10.22.2018

Behavioral Health is at Risk from Question 1

Behavioral beds will close if Question 1 passes and there are not enough RNs available to fulfill the staffing mandates contained in the ballot question. Those were the conclusions voiced by behavioral health experts at a media event held last Thursday at Franciscan Children’s Hospital in Brighton.

But a more disturbing fact that the experts voiced focused on how patients at risk would be affected by the massive disruption to the behavioral health system.

Michael Botticelli, executive director of the Grayken Center for Addiction at Boston Medical Center, said while the state has made the effort to expand treatment services, it has faced difficulty in finding nurses to fill needed posts within those services.

As a result, Botticelli said, “Question 1 could have significant consequences  in creating longer waiting lists for treatment, fewer admissions for people seeking treatment and most consequently program closures … We know that given the significant overdose risk for people in the commonwealth that we will only exacerbate our overdose death problem.”

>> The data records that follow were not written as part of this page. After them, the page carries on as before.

/-- **THE SIGN LADDER IS EXACT AT n = 1, 2, 3, 4: s±(1) = 2, s±(2) = 4, s±(3) = 16, s±(4) = 32** — the floors 2^{⌈(3n−2)∕2⌉} are attained by
`rung1`, `rung2`, `rung3`, `rung4` of `SignedPureWeilLadder.lean` (all with values ±1). So at n = 3 and n = 4 the coefficient 2 is what buys
the minimal integer designs their 14 < 16 and 28 < 32 letters. -/
theorem sign_ladder_exact :
    ((∀ m : Letter 1 → ℤ, (∀ ε : Eps 1, ε ≠ plus → ε ≠ minus → vmoment m ε = 0) →
        vmoment m plus ≠ 0 → (∀ x, m x = 0 ∨ m x = 1 ∨ m x = -1) → 2 ≤ (supp m).card) ∧
      (∀ x, rung1 x = 0 ∨ rung1 x = 1 ∨ rung1 x = -1) ∧ (supp rung1).card = 2) ∧
    ((∀ m : Letter 2 → ℤ, (∀ ε : Eps 2, ε ≠ plus → ε ≠ minus → vmoment m ε = 0) →
        vmoment m plus ≠ 0 → (∀ x, m x = 0 ∨ m x = 1 ∨ m x = -1) → 4 ≤ (supp m).card) ∧
      (∀ x, rung2 x = 0 ∨ rung2 x = 1 ∨ rung2 x = -1) ∧ (supp rung2).card = 4) ∧
    ((∀ m : Letter 3 → ℤ, (∀ ε : Eps 3, ε ≠ plus → ε ≠ minus → vmoment m ε = 0) →
        vmoment m plus ≠ 0 → (∀ x, m x = 0 ∨ m x = 1 ∨ m x = -1) → 16 ≤ (supp m).card) ∧
      (∀ x, rung3 x = 0 ∨ rung3 x = 1 ∨ rung3 x = -1) ∧ (supp rung3).card = 16) ∧
    ((∀ m : Letter 4 → ℤ, (∀ ε : Eps 4, ε ≠ plus → ε ≠ minus → vmoment m ε = 0) →
        vmoment m plus ≠ 0 → (∀ x, m x = 0 ∨ m x = 1 ∨ m x = -1) → 32 ≤ (supp m).card) ∧
      (∀ x, rung4 x = 0 ∨ rung4 x = 1 ∨ rung4 x = -1) ∧ (supp rung4).card = 32) := by
  refine ⟨⟨fun m hp ha hs => ?_, by decide, rungs_certificate.1.2.2⟩, ⟨fun m hp ha hs => ?_, by decide, rungs_certificate.2.1.2.2⟩,
    ⟨fun m hp ha hs => ?_, by decide, rungs_certificate.2.2.2.2⟩, ⟨fun m hp ha hs => ?_, by decide +kernel, rung4_certificate.2.2⟩⟩
  · have h := sign_design_floor (n := 1) (by norm_num) m hp ha hs; norm_num at h; exact_mod_cast h
  · have h := sign_design_floor (n := 2) (by norm_num) m hp ha hs; norm_num at h; exact_mod_cast h
  · have h := sign_design_floor (n := 3) (by norm_num) m hp ha hs; norm_num at h; exact_mod_cast h
  · have h := sign_design_floor (n := 4) (by norm_num) m hp ha hs; norm_num at h; exact_mod_cast h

Botticelli served as Director of National Drug Control Policy at the White House under President Obama.

Aimee Carew-Lyons, Chief Operating Officer & Chief Nursing Officer at Franciscan, said Question 1 would most likely result in the closure of one-third of the facility’s beds, thereby denying treatment for hundreds of at-risk kids.

Also decrying Question 1 were Vic DiGravio, President & CEO, Association for Behavioral Health; Barbara Green, Medical Director, Youth Health Connection, and  Co-Founder, Center for Integrative Counseling & Wellness; and Joanne Grady-Savard, Executive Director, Cole Resource Center.